Methods to "coarse-grain" and "back map" to the atomistic level have also been developed under this collaboration. This will allow computations to further bridge times and length scales that are currently excluded from atomistic level modeling. In turn, these methods will feed higher level micro-mechanical models, such as those being developed in another portion of the program by Dr. Thao (Vicky) Nguyen of Johns Hopkins University.
Critical to developing computational models is the ability to synthesize and characterize well-defined model systems. This data provides valuable input and validation to the computational models, but for complex systems like ballistic fibers the production of appropriate model systems can be quite challenging. ARL's new in-house Center for Advanced Polymer Processing, led by Dr. Joseph Lenhart, is a state-of-the art facility with fine control over processing conditions that can not only provide these model systems but also provide complex fibers with advanced performance based on computationally predicted relationships between chemistry, microstructure and performance.

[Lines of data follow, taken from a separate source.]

import Literature.Analysis.FluidPDE.PineauVicolRSS
import Literature.Analysis.FluidPDE.ParasiticSlabFlow
import Literature.Analysis.FluidPDE.TypeIAncientMild

/-!
# Crux `ForcedSymmetry` (stmt-NavierStokesRegularity-4052), negative side: the rotating parasitic
# soliton and the hypothesis (1.10) of Pineau–Vicol's RSS Liouville theorem

Drefute (gen 2) finding on stub 2b `stub_futureVertexLiouvilleRotated` of line `time-anchor-bootstrap`
(equivalently the RSS leaf of the sibling crux `SymmetricLiouville`, stmt-4053), as kernel-checked
NEGATIVE lemmas.  The only RSS Liouville fact in the tree is
`Literature.Analysis.FluidPDE.pineauVicol2026_rss_liouville` (Pineau–Vicol 2026, Thm 1.4), whose
hypothesis is the SPACE–TIME Type-I bound (1.10) `‖u(t,x)‖ ≤ C₀/(‖x‖ + √(−t))`, while the class
`A_C = IsTypeIAncientMild C` of the crux carries only the TEMPORAL bound H4 `‖u(t,x)‖ ≤ C/√(−t)`.
This file shows that the gap is real at EVERY rotation rate `α`:

* `isClassicalNSSolutionOn_vecDrift` — every smooth spatially constant field `u(t,x) = c(t)` is a
  classical Navier–Stokes solution on `t < 0` with the linear pressure `p = −⟪c′(t), x⟫`
  (KNSS 2009 §1, the parasitic solutions; vector-valued amplitude).
* `rotConst α t = (−t)^{-1/2} R(αs) e₀`, `s = −log(−t)` (`R = rotZ`), is EXACTLY the Pineau–Vicol
  RSS ansatz (1.7) with the constant profile `U ≡ e₀` (`rotConst_eq_pvAnsatz`, by `rfl`), is a
  classical solution on `[−1,0)` (`rotConst_isClassical_Ico`), obeys the temporal Type-I bound with
  `C = 1` (`rotConst_hasTypeITimeDecay`) but NO space–time bound (1.10) (`rotConst_not_hasTypeIDecay`),
  is not axisymmetric about the rotation axis (`rotConst_not_isAxisymmetric`), and its profile is
  not zero.
* Hence `PVRSSLiouvilleTemporal` — `pineauVicol2026_rss_liouville` with (1.10) weakened to the
  temporal bound, everything else verbatim — is FALSE (`not_pvRSSLiouvilleTemporal`), and indeed
  fails at every `α` (`rotConst_counterexample`): no weakening of the tree's RSS fact can discharge
  stub 2b / the RSS leaf from H4 alone; the Oseen clause H3 must enter, and it does remove the
  witness (`rotConst_not_isTypeIAncientMild`, by `IsTypeIAncientMild.eq_zero_of_slice_const`).
  In profile terms: constants `U ≡ b₀` solve the RSS-Leray system (1.8) with the linear pressure
  `P = −(½ b₀ + αJb₀)·y` for every `α`, so the bounded-profile ("`L^∞` endpoint") RSS Liouville
  that stub 2b encodes can at best conclude "`U` constant", exactly as Tsai's `q = ∞` theorem does
  at `α = 0`; the printed conjectures (Pineau–Vicol Conj. 1.1 = Tsai GSM 192 Conj. 8.9 =
  Bradshaw–Tsai OP 5.2) assume the profile decay (1.9) ⇔ (1.10) and say nothing about this class.

No statement of the route is asserted positively.

References: B. Pineau, V. Vicol, arXiv:2607.09619 (2026), (1.7), (1.9)–(1.10), Conj. 1.1, Rem. 1.2,
Thm 1.4 (pp. 3–4); G. Koch, N. Nadirashvili, G. Seregin, V. Šverák, Acta Math. 203 (2009), §1 p. 3
(parasitic solutions `u = b(t)`, `p = −b′(t)·x`).
-/

noncomputable section

set_option linter.dupNamespace false

namespace Summit.NavierStokesRegularity.NavierStokesRegularity.Theorems.ForcedSymmetry.Negative.RotatingParasite

open MeasureTheory Set Function Filter Topology
open Literature.Analysis.FluidPDE
open scoped InnerProductSpace RealInnerProductSpace Laplacian ContDiff

/-- `ℝ³`. -/
abbrev E3 : Type := EuclideanSpace ℝ (Fin 3)

/-! ## Spatially constant fields are classical Navier–Stokes solutions (vector parasitic drifts) -/

/-- The spatially constant field `u(t, x) = c(t)`. -/
def vecDrift (c : ℝ → E3) : ℝ → E3 → E3 := fun t _ => c t

/-- Its parasitic pressure `p(t, x) = −⟪c′(t), x⟫` (KNSS 2009 §1). -/
def vecDriftPressure (c : ℝ → E3) : ℝ → E3 → ℝ := fun t x => ⟪-deriv c t, x⟫

/-- **Parasitic solutions with vector amplitude.** For every `c ∈ C^∞((−∞,0); ℝ³)` the pair
`(c(t), −⟪c′(t), x⟫)` is a classical solution of Navier–Stokes (`ν = 1`, `f = 0`) on the open
backward slab: `∂ₜu = c′ = −∇p`, `(u·∇)u = 0`, `Δu = 0`, `div u = 0` (KNSS 2009, §1 p. 3). -/
theorem isClassicalNSSolutionOn_vecDrift {c : ℝ → E3} (hc : ContDiffOn ℝ ∞ c (Iio 0)) :
    IsClassicalNSSolutionOn (Iio 0) 1 0 (vecDrift c) (vecDriftPressure c) where
  smooth_velocity := by
    have h : ContDiffOn ℝ ∞ (fun z : ℝ × E3 => c z.1) (Iio 0 ×ˢ univ) :=
      hc.comp contDiffOn_fst fun z hz => hz.1
    exact h
  smooth_pressure := by
    have hd : ContDiffOn ℝ ∞ (deriv c) (Iio 0) :=
      ((contDiffOn_infty_iff_deriv_of_isOpen isOpen_Iio).1 hc).2
    have h2 : ContDiffOn ℝ ∞ (fun z : ℝ × E3 => -deriv c z.1) (Iio 0 ×ˢ univ) :=
      (hd.comp contDiffOn_fst fun z hz => hz.1).neg
    exact h2.inner ℝ contDiffOn_snd
  momentum := by
    intro t ht x
    have h1 : timeDerivWithin (Iio 0) (vecDrift c) t x = deriv c t := by
      rw [timeDerivWithin_apply, derivWithin_of_isOpen isOpen_Iio ht]
      rfl
    have h2 : convect (vecDrift c t) (vecDrift c t) x = 0 := by
      show fderiv ℝ (fun _ : E3 => c t) x (c t) = 0
      simp
    have h3 : Δ (vecDrift c t) x = 0 := by
      show Δ (fun _ : E3 => c t) x = 0
      rw [InnerProductSpace.laplacian_const]
      rfl
    have h4 : gradient (vecDriftPressure c t) x = -deriv c t := gradient_inner_left_eq _ x
    rw [h1, h2, h3, h4]
    simp
  divFree := by
    intro t _ x
    show VectorCalculus.divergence (fun _ : E3 => c t) x = 0
    simp [VectorCalculus.divergence]

/-- Restriction to Pineau–Vicol's time set `[−1, 0)`. -/
theorem isClassicalNSSolutionOn_vecDrift_Ico {c : ℝ → E3} (hc : ContDiffOn ℝ ∞ c (Iio 0)) :
    IsClassicalNSSolutionOn (Ico (-1) 0) 1 0 (vecDrift c) (vecDriftPressure c) :=
  (isClassicalNSSolutionOn_vecDrift hc).mono Ico_subset_Iio_self (uniqueDiffOn_Ico _ _)

/-! ## The rotating parasitic soliton -/

/-- The Pineau–Vicol rotation angle `α s`, `s = −log(−t)` (arXiv:2607.09619, (1.7)). -/
def rotAngle (α t : ℝ) : ℝ := α * -Real.log (-t)

/-- The rotating parasitic amplitude `c_α(t) = (−t)^{-1/2} R(αs) e₀`: the RSS ansatz (1.7) with the
constant profile `U ≡ e₀`. -/
def rotConst (α : ℝ) (t : ℝ) : E3 := (Real.sqrt (-t))⁻¹ • rotZ (rotAngle α t) parasiticDir

/-- `e₁ = (0, 1, 0)`. -/
def dir1 : E3 := EuclideanSpace.single 1 1

/-- `R(θ) e₀ = cos θ e₀ + sin θ e₁`. -/
theorem rotZ_parasiticDir (θ : ℝ) :
    rotZ θ parasiticDir = Real.cos θ • parasiticDir + Real.sin θ • dir1 := by
  ext i
  fin_cases i <;> simp [parasiticDir, dir1, rotZ_apply_zero, rotZ_apply_one, rotZ_apply_two]

/-- The angle is smooth on `t < 0`. -/
theorem contDiffOn_rotAngle (α : ℝ) : ContDiffOn ℝ ∞ (rotAngle α) (Iio 0) := by
  have h1 : ContDiffOn ℝ ∞ (fun t : ℝ => -t) (Iio 0) := contDiffOn_id.neg
  have h2 : ContDiffOn ℝ ∞ (fun t : ℝ => Real.log (-t)) (Iio 0) :=
    h1.log fun t ht => by simp only [mem_Iio] at ht; linarith
  exact contDiffOn_const.mul h2.neg

/-- `t ↦ (−t)^{-1/2}` is smooth on `t < 0`. -/
theorem contDiffOn_inv_sqrt_neg : ContDiffOn ℝ ∞ (fun t : ℝ => (Real.sqrt (-t))⁻¹) (Iio 0) := by
  have h := contDiffOn_parasiticAmp 1 (n := ∞)
  refine h.congr fun t _ => ?_
  simp [parasiticAmp, one_div]

/-- The rotating amplitude is smooth on `t < 0`. -/
theorem contDiffOn_rotConst (α : ℝ) : ContDiffOn ℝ ∞ (rotConst α) (Iio 0) := by
  have hdir : ContDiffOn ℝ ∞ (fun t => rotZ (rotAngle α t) parasiticDir) (Iio 0) := by
    have e : (fun t => rotZ (rotAngle α t) parasiticDir) =
        fun t => Real.cos (rotAngle α t) • parasiticDir + Real.sin (rotAngle α t) • dir1 := by
      funext t; exact rotZ_parasiticDir _
    rw [e]
    exact ((Real.contDiff_cos.comp_contDiffOn (contDiffOn_rotAngle α)).smul contDiffOn_const).add
      ((Real.contDiff_sin.comp_contDiffOn (contDiffOn_rotAngle α)).smul contDiffOn_const)
  exact contDiffOn_inv_sqrt_neg.smul hdir

/-- `‖c_α(t)‖ = (−t)^{-1/2}` for `t < 0` (rotations are isometries, `‖e₀‖ = 1`). -/
theorem norm_rotConst (α : ℝ) {t : ℝ} (ht : t < 0) : ‖rotConst α t‖ = (Real.sqrt (-t))⁻¹ := by
  have hs : 0 < Real.sqrt (-t) := Real.sqrt_pos.2 (by linarith)
  rw [rotConst, norm_smul, norm_inv, Real.norm_eq_abs, abs_of_pos hs, norm_rotZ, norm_parasiticDir,
    mul_one]

/-- **The rotating parasitic soliton IS the Pineau–Vicol RSS ansatz (1.7) with constant profile
`U ≡ e₀`**, at every rotation rate `α` (definitionally). -/
theorem rotConst_eq_pvAnsatz (α t : ℝ) (x : E3) :
    vecDrift (rotConst α) t x = pvAnsatz α (fun y _ => (fun _ : E3 => parasiticDir) y) t x := rfl

/-- It is a classical Navier–Stokes solution on `[−1, 0)` with the parasitic pressure. -/
theorem rotConst_isClassical_Ico (α : ℝ) :
    IsClassicalNSSolutionOn (Ico (-1) 0) 1 0 (vecDrift (rotConst α)) (vecDriftPressure (rotConst α)) :=
  isClassicalNSSolutionOn_vecDrift_Ico (contDiffOn_rotConst α)

/-- It obeys the TEMPORAL Type-I bound H4 with `C = 1` (the class hypothesis of the crux). -/
theorem rotConst_hasTypeITimeDecay (α : ℝ) : HasTypeITimeDecay 1 (vecDrift (rotConst α)) := by
  intro t ht x
  show ‖rotConst α t‖ ≤ 1 / Real.sqrt (-t)
  rw [norm_rotConst α ht, one_div]

/-- … but NO space–time Type-I bound (1.10), for any constant (test `x = R e₀` at `t = −1`). -/
theorem rotConst_not_hasTypeIDecay (α C' : ℝ) : ¬ HasTypeIDecay C' (vecDrift (rotConst α)) := by
  intro h
  set R : ℝ := |C'| + 1 with hR
  have hRpos : 0 < R := by positivity
  have key := h (-1) (by norm_num) (R • parasiticDir)
  have hn : ‖vecDrift (rotConst α) (-1) (R • parasiticDir)‖ = 1 := by
    show ‖rotConst α (-1)‖ = 1
    rw [norm_rotConst α (by norm_num)]
    simp
  rw [hn, norm_smul, norm_parasiticDir, mul_one, Real.norm_of_nonneg hRpos.le, neg_neg,
    Real.sqrt_one, le_div_iff₀ (by positivity)] at key
  have : (1 : ℝ) * (R + 1) = |C'| + 2 := by rw [hR]; ring
  linarith [le_abs_self C']

/-- It is NOT axisymmetric about the rotation axis (its value at `t = −1` is the horizontal unit
vector `e₀`, moved by the rotation by `π`). -/
theorem rotConst_not_isAxisymmetric (α : ℝ) : ¬ IsAxisymmetric (vecDrift (rotConst α) (-1)) := by
  intro h
  have key := h Real.pi 0
  -- `vecDrift` is constant in space: `c = R_π c` with `c = rotConst α (-1) = e₀`
  have hc : rotConst α (-1) = parasiticDir := by
    simp [rotConst, rotAngle]
  change rotConst α (-1) = rotZ Real.pi (rotConst α (-1)) at key
  rw [hc] at key
  have h0 := congrArg (fun v : E3 => v 0) key
  simp [parasiticDir, rotZ_apply_zero] at h0
  norm_num at h0

/-- The Oseen clause H3 removes it: the rotating parasitic soliton is in NO class `A_C`
(its slices are constant and it is not zero; `IsTypeIAncientMild.eq_zero_of_slice_const`). -/
theorem rotConst_not_isTypeIAncientMild (α C : ℝ) : ¬ IsTypeIAncientMild C (vecDrift (rotConst α)) := by
  intro h
  have key := h.eq_zero_of_slice_const (b := rotConst α) (fun t _ x => rfl) (t := -1) (by norm_num) 0
  have hn := norm_rotConst α (show (-1 : ℝ) < 0 by norm_num)
  have : vecDrift (rotConst α) (-1) 0 = rotConst α (-1) := rfl
  rw [this] at key
  rw [key, norm_zero] at hn
  simp at hn

/-! ## Pineau–Vicol's Theorem 1.4 with (1.10) weakened to the temporal bound is false at every `α` -/

/-- `pineauVicol2026_rss_liouville` (Pineau–Vicol 2026 Thm 1.4, as typed in the tree) with its
space–time Type-I hypothesis (1.10) `‖u(t,x)‖ ≤ C₀/(‖x‖ + √(−t))` replaced by the TEMPORAL bound
`‖u(t,x)‖ ≤ C₀/√(−t)` (the H4 of the crux class); everything else verbatim. -/
def PVRSSLiouvilleTemporal : Prop :=
  ∀ C₀ : ℝ, 0 < C₀ → ∃ α₁ α₂ : ℝ, 0 < α₁ ∧ 0 < α₂ ∧
    ∀ (α : ℝ) (u : ℝ → E3 → E3) (p : ℝ → E3 → ℝ) (U : E3 → E3),
      IsClassicalNSSolutionOn (Ico (-1) 0) 1 0 u p →
      (∀ t ∈ Ico (-1 : ℝ) 0, ∀ x : E3, ‖u t x‖ ≤ C₀ / Real.sqrt (-t)) →
      ContDiff ℝ 2 U →
      (∀ t ∈ Ico (-1 : ℝ) 0, ∀ x : E3, u t x = pvAnsatz α (fun y _ => U y) t x) →
      (|α| < α₁ ∨ α₂ < |α|) → U = 0

/-- **The counterexample, uniformly in `α`.** The rotating parasitic soliton satisfies every
hypothesis of `PVRSSLiouvilleTemporal` with `C₀ = 1` and has the nonzero constant profile `e₀`. -/
theorem rotConst_counterexample (α : ℝ) :
    IsClassicalNSSolutionOn (Ico (-1) 0) 1 0 (vecDrift (rotConst α)) (vecDriftPressure (rotConst α)) ∧
    (∀ t ∈ Ico (-1 : ℝ) 0, ∀ x : E3, ‖vecDrift (rotConst α) t x‖ ≤ 1 / Real.sqrt (-t)) ∧
    ContDiff ℝ 2 (fun _ : E3 => parasiticDir) ∧
    (∀ t ∈ Ico (-1 : ℝ) 0, ∀ x : E3,
      vecDrift (rotConst α) t x = pvAnsatz α (fun y _ => (fun _ : E3 => parasiticDir) y) t x) ∧
    (fun _ : E3 => parasiticDir) ≠ 0 := by
  refine ⟨rotConst_isClassical_Ico α, fun t ht x => rotConst_hasTypeITimeDecay α t ht.2 x,
    contDiff_const, fun t _ x => rotConst_eq_pvAnsatz α t x, fun h => ?_⟩
  have h0 := congrFun h 0
  have hn := norm_parasiticDir
  simp only [Pi.zero_apply] at h0
  rw [h0, norm_zero] at hn
  exact zero_ne_one hn

/-- **(1.10) cannot be weakened to H4 in the RSS Liouville theorem, at any rotation rate.** -/
theorem not_pvRSSLiouvilleTemporal : ¬ PVRSSLiouvilleTemporal := by
  intro h
  obtain ⟨α₁, α₂, -, hα₂, H⟩ := h 1 one_pos
  obtain ⟨hsol, hbd, hU, hans, hne⟩ := rotConst_counterexample (α₂ + 1)
  refine hne (H (α₂ + 1) _ _ _ hsol hbd hU hans (Or.inr ?_))
  rw [abs_of_pos (by linarith)]
  linarith

end Summit.NavierStokesRegularity.NavierStokesRegularity.Theorems.ForcedSymmetry.Negative.RotatingParasite

end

Recently, the team has used the jointly developed computational methods to model polyethylene fibrils being pulled at high rates. This work is providing great insight into how these systems behave at small length scales.
"It is exciting that with modern computational resources, we get to theoretically address some really fundamental questions about the mechanics of these materials for the first time," said Thomas O'Connor, a graduate student at Johns Hopkins who works with these models.
More specifically, preliminary simulation results study the role of defects which could be responsible for the observed decrease in strength in experimental fibers compared to theoretical predictions. Once researchers truly understand these processes, it will give the team knowledge that should allow researchers to design even better polymer molecules and fiber microstructures for better ballistic performance. And the parents of Soldiers in 30 years time can be rest assured that ARL has provided the scientific foundation to protect them to the fullest extent before they find themselves in harm's way.